TASK INSTRUCTIONS = Reproduce word for word the lines between those holding "(v a).norm_coe_le_norm U" and "simp only [huS a hUV, hvS a hUV]", inclusive, and nothing else from the data below.

Saved data entries
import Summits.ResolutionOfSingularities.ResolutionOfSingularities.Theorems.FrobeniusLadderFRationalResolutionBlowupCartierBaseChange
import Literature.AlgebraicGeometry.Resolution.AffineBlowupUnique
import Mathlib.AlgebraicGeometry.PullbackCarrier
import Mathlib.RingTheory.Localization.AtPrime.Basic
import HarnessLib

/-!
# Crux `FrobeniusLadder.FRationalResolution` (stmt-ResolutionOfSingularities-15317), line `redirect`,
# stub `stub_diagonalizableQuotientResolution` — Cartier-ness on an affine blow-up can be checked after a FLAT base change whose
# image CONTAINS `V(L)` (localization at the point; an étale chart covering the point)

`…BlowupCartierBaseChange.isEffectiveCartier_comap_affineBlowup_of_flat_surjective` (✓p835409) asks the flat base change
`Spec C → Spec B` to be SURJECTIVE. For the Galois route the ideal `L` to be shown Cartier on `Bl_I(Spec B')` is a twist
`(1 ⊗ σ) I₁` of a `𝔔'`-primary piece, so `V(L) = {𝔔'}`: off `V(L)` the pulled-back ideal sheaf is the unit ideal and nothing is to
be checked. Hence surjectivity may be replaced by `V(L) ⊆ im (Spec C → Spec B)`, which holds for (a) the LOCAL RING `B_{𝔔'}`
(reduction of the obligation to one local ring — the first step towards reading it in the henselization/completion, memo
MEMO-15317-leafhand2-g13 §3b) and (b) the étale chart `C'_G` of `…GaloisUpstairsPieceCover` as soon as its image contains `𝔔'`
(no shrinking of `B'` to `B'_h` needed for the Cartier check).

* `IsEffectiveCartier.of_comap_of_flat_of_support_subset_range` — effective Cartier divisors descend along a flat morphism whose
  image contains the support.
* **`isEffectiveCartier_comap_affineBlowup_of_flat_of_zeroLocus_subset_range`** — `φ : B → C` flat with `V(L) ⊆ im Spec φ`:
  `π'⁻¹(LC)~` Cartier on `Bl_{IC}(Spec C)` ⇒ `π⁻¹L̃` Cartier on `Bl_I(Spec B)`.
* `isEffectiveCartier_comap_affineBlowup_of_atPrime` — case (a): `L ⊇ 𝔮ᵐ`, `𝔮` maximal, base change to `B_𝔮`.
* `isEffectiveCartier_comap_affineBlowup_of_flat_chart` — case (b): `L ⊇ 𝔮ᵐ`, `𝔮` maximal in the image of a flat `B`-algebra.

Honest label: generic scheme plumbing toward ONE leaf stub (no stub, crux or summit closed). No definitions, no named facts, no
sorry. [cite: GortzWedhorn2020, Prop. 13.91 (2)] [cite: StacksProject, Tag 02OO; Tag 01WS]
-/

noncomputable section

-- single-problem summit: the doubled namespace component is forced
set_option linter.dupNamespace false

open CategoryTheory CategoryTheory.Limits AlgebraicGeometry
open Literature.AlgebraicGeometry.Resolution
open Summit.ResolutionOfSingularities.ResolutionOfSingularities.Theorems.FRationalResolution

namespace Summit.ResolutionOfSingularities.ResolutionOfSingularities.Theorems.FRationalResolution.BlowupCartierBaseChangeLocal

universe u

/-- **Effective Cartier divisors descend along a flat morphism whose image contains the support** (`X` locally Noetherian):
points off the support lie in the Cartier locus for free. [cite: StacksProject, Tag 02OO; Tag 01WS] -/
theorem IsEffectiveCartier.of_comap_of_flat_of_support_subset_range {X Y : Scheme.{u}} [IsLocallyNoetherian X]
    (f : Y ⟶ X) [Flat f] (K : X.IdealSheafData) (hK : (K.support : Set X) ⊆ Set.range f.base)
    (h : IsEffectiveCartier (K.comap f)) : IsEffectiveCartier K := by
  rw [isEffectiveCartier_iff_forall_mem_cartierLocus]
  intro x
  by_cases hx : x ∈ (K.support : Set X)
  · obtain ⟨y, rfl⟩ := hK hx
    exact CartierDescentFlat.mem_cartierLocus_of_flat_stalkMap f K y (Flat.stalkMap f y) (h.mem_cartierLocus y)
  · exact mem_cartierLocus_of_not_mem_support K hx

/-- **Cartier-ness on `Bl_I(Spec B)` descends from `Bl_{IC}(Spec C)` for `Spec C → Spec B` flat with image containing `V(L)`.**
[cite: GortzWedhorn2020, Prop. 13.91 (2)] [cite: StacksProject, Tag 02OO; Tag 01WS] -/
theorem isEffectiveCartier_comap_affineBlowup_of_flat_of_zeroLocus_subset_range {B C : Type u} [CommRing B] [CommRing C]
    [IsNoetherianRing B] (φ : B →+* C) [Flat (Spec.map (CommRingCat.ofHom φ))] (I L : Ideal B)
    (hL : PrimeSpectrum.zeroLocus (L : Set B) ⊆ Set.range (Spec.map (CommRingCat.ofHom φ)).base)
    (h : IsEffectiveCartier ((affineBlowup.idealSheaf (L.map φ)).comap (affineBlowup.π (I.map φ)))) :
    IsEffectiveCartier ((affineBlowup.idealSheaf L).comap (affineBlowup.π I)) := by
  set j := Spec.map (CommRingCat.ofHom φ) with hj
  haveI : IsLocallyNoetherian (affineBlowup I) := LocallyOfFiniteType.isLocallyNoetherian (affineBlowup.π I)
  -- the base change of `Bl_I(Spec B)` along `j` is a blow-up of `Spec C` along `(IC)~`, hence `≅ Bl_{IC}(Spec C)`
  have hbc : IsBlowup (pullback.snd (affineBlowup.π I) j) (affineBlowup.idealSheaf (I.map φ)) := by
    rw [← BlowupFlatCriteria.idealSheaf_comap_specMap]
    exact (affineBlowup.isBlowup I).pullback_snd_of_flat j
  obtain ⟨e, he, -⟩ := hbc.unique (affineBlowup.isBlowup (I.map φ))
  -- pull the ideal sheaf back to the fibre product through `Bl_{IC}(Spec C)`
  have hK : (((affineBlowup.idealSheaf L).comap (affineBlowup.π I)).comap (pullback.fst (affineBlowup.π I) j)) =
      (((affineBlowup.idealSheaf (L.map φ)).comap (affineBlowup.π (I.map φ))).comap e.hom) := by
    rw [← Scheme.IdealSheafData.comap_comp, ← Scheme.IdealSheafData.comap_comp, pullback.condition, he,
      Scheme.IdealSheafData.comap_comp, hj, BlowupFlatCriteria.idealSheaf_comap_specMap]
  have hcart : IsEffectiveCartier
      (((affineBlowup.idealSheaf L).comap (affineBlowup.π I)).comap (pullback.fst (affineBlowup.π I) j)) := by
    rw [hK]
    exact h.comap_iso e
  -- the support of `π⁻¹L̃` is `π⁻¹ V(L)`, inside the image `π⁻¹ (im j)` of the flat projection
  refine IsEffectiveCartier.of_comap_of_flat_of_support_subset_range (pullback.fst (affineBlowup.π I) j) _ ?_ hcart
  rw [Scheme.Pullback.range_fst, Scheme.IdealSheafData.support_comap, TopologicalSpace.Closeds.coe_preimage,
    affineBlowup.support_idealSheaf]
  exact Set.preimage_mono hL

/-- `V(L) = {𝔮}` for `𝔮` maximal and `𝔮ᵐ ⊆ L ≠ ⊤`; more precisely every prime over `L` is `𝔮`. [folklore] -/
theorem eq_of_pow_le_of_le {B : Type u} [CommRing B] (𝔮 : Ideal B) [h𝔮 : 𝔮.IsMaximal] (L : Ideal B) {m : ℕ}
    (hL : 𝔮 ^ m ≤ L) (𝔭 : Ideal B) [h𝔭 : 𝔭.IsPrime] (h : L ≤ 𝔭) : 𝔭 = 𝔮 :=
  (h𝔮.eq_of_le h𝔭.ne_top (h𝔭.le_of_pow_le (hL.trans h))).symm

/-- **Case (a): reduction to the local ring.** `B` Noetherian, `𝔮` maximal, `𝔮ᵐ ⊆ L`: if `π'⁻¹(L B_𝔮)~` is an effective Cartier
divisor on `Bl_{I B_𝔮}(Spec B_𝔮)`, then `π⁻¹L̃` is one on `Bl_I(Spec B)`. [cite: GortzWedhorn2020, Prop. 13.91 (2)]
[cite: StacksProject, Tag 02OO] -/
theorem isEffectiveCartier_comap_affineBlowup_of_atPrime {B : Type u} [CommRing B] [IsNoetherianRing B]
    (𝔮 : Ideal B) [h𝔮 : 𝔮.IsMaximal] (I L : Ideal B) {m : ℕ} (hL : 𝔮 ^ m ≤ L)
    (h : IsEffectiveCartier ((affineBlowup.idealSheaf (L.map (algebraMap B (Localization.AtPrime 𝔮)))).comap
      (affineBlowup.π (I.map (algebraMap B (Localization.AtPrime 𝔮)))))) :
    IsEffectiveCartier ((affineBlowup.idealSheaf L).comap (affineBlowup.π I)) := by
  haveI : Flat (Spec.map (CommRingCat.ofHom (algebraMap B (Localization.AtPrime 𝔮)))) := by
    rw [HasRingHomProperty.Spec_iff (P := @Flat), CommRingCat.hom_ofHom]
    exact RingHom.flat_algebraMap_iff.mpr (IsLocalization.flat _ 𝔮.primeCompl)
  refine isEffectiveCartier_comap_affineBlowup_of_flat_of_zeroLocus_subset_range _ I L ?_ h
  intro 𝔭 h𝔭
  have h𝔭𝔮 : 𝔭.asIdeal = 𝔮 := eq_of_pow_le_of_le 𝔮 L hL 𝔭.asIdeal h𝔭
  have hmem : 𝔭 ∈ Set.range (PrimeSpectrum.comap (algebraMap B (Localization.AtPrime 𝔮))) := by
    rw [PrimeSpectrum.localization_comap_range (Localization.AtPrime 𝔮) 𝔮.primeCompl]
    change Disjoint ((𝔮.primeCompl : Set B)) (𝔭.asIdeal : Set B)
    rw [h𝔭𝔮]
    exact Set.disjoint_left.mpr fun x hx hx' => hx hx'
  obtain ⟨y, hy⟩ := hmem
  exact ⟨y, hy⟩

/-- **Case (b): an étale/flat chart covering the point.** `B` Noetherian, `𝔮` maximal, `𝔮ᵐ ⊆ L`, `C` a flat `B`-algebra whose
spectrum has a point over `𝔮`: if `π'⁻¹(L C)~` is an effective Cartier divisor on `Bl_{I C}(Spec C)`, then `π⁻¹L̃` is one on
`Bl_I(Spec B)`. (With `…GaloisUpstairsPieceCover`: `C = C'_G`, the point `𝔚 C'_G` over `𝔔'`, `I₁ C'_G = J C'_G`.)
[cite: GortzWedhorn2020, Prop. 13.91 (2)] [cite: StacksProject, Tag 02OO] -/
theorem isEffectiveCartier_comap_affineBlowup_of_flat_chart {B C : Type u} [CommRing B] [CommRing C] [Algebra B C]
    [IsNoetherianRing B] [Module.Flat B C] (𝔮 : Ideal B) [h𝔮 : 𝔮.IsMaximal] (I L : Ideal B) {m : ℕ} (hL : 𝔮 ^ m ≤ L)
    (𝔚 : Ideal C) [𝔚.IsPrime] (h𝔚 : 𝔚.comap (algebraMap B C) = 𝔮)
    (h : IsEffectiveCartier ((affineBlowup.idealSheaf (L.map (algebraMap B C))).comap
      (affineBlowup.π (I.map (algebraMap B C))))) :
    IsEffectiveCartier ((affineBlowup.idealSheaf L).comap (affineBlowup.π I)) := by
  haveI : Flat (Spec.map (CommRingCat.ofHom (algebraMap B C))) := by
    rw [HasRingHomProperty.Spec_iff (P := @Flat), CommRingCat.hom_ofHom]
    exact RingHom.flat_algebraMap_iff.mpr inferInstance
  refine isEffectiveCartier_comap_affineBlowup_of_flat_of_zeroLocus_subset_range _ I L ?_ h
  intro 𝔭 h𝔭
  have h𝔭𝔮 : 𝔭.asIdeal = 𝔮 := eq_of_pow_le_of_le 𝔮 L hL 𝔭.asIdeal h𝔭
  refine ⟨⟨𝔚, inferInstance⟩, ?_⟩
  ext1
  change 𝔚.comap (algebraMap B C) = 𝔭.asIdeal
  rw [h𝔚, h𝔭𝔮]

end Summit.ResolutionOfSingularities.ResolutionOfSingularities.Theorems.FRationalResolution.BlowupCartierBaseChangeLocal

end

...

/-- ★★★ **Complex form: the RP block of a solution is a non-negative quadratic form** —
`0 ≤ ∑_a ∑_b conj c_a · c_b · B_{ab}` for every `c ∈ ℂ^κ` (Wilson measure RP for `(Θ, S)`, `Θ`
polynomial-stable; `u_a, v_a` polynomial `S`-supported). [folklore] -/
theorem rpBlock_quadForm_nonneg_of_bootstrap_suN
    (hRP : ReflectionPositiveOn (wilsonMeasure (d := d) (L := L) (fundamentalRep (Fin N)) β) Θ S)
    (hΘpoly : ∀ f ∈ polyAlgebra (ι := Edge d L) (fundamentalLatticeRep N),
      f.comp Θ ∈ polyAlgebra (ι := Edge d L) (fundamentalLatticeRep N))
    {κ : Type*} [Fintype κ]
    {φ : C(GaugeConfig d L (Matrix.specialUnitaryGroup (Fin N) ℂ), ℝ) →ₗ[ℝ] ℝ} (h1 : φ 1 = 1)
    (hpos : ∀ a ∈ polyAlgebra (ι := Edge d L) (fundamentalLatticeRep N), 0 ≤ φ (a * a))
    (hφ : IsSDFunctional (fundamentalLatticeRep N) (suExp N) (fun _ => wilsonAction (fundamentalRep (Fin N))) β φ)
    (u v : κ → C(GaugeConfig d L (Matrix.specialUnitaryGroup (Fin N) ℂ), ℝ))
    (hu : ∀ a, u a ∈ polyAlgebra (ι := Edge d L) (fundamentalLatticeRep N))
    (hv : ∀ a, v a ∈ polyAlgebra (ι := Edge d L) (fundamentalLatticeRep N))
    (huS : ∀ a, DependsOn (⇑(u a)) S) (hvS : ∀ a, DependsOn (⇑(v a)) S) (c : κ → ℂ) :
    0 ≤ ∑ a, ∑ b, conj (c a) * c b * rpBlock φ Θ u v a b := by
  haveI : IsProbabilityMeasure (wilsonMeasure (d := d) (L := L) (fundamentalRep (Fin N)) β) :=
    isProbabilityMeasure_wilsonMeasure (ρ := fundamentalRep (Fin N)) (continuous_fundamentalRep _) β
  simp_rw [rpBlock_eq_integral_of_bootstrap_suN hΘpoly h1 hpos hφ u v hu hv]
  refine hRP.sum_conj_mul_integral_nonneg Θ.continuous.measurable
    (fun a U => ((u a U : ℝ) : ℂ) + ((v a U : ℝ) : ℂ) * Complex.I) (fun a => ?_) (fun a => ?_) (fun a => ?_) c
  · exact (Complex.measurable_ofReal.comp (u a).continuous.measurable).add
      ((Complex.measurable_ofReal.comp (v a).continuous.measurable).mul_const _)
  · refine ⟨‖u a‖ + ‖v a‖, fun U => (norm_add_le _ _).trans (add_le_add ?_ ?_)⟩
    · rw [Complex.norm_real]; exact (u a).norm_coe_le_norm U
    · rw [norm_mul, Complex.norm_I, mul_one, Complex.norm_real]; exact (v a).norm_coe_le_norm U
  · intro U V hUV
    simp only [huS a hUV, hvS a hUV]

EXERCISE RESPONSE =
    · rw [norm_mul, Complex.norm_I, mul_one, Complex.norm_real]; exact (v a).norm_coe_le_norm U
  · intro U V hUV
    simp only [huS a hUV, hvS a hUV]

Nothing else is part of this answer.